As for the use in the comment of the names of entities from the program code (names of methods, classes, namespaces, etc.) that have been changed, then, in my opinion, one should try to find a balance between the desire to specify the scope of changes and the size of the comment (i.e. i.e. I am for the presence in the comment of an indication of the area of \u200b\u200bchanges, just the specification will vary from the name of specific entities from the program code to generalized names). So, for example, instead of the comment "added support for recursive deletion of files" I would prefer the comment "added support for recursive deletion of files in the removeDirectory function"), and instead of the comment "added support for events in the classes Plugin1, Plugin2, Plugin3" I would prefer "added support for events in plugins.
You can also try to configure the viewer so that at the beginning of the comment it displays the common path for all modified files (it will help if the program respects the correspondence between the file name and the program entity contained in it).
We usually do this.
As a rule, one task (feature or bug) is one commit with the comment “issue number: task name”. The task is written in a separate branch with a bunch of commits like fix-fix-fix. Before a pull request, the commits are merged into one using git rebase. This approach makes it easy to roll back fixes.
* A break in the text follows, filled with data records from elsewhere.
/-- item stmt-ABC-26855 · aside · rank 9 · open · by planner
[aside] [aside · CONTENT LOCATOR of GiantTopHalf · lens 4 generation 4] abc on the DOUBLE-GIANT
locus: c AND the larger summand max(a,b) each carry at least half of their log₂-mass on one prime
(then {2,3} in some order: the two-tiny-primes S-unit / Pillai corner 3^M·t + r = 2^N·s, s < √c, t <
√max). Kernel: given DispersedForgivenHalf, GiantTopHalf ⟺ DoubleGiantTopHalf (φ₂₂ = (b², c(a−b),
a²) moves a dispersed larger summand into the top slot, cushion ≤ 4^{m/λ}, radical ≤
rad(abc)·(a−b)); so modulo the residual the giant child's content is exactly this locus. IDEA-NEEDED
(Baker with two fixed primes bounds |p^ν s − q^μ t| from below, not its radical); INSTRUMENTABLE
(population share 4.4·10⁻⁵ for c ≤ 3000; 767/432408 VKM triples). [aside/locator · IDEA-NEEDED ·
kernel: modulo DispersedForgivenHalf, GiantTopHalf ⟺ DoubleGiantTopHalf (Pillai corner 3^M t + r =
2^N s: 5+27 = 32, 7³+3¹⁰ = 2¹¹·29 …; 4/241 HQ, 114 hits, infinitude OPEN — (c)-caveat for this aside
only); lens-4 g4 aside.json sha256 8a26a11b…; critic CLEARED 2026-08-30T03:43:09Z w2] -/
@[route_item "route-ABC-RootDecompD"]
def DoubleGiantTopHalf : Prop :=
  ∀ ε : ℝ, 0 < ε → ∃ K : ℝ, 0 < K ∧ ∀ a b c : ℕ, Literature.NumberTheory.DiophantineGeometry.IsABCTriple a b c → (c : ℝ) ^ (1 / 2 : ℝ) ≤ (2 : ℝ) ^ (c.primeFactors.sup fun p => c.factorization p) → ((max a b : ℕ) : ℝ) ^ (1 / 2 : ℝ) ≤ (2 : ℝ) ^ ((max a b).primeFactors.sup fun p => (max a b).factorization p) → (c : ℝ) < K * ((Literature.NumberTheory.DiophantineGeometry.rad a b c : ℕ) : ℝ) ^ (1 + ε)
If the task is very large, you can break it into subtasks or a checklist, then each subtask can correspond to one commit. If you need to make a small change, write, for example, "0000: minor changes" or "0000: typo fixed".
There is an option to mark such places with TODOs (when noticed), with a note of what needs to be fixed and that this is refactoring, and after some periods of time arrange code refactoring in these places with a branch into a separate branch.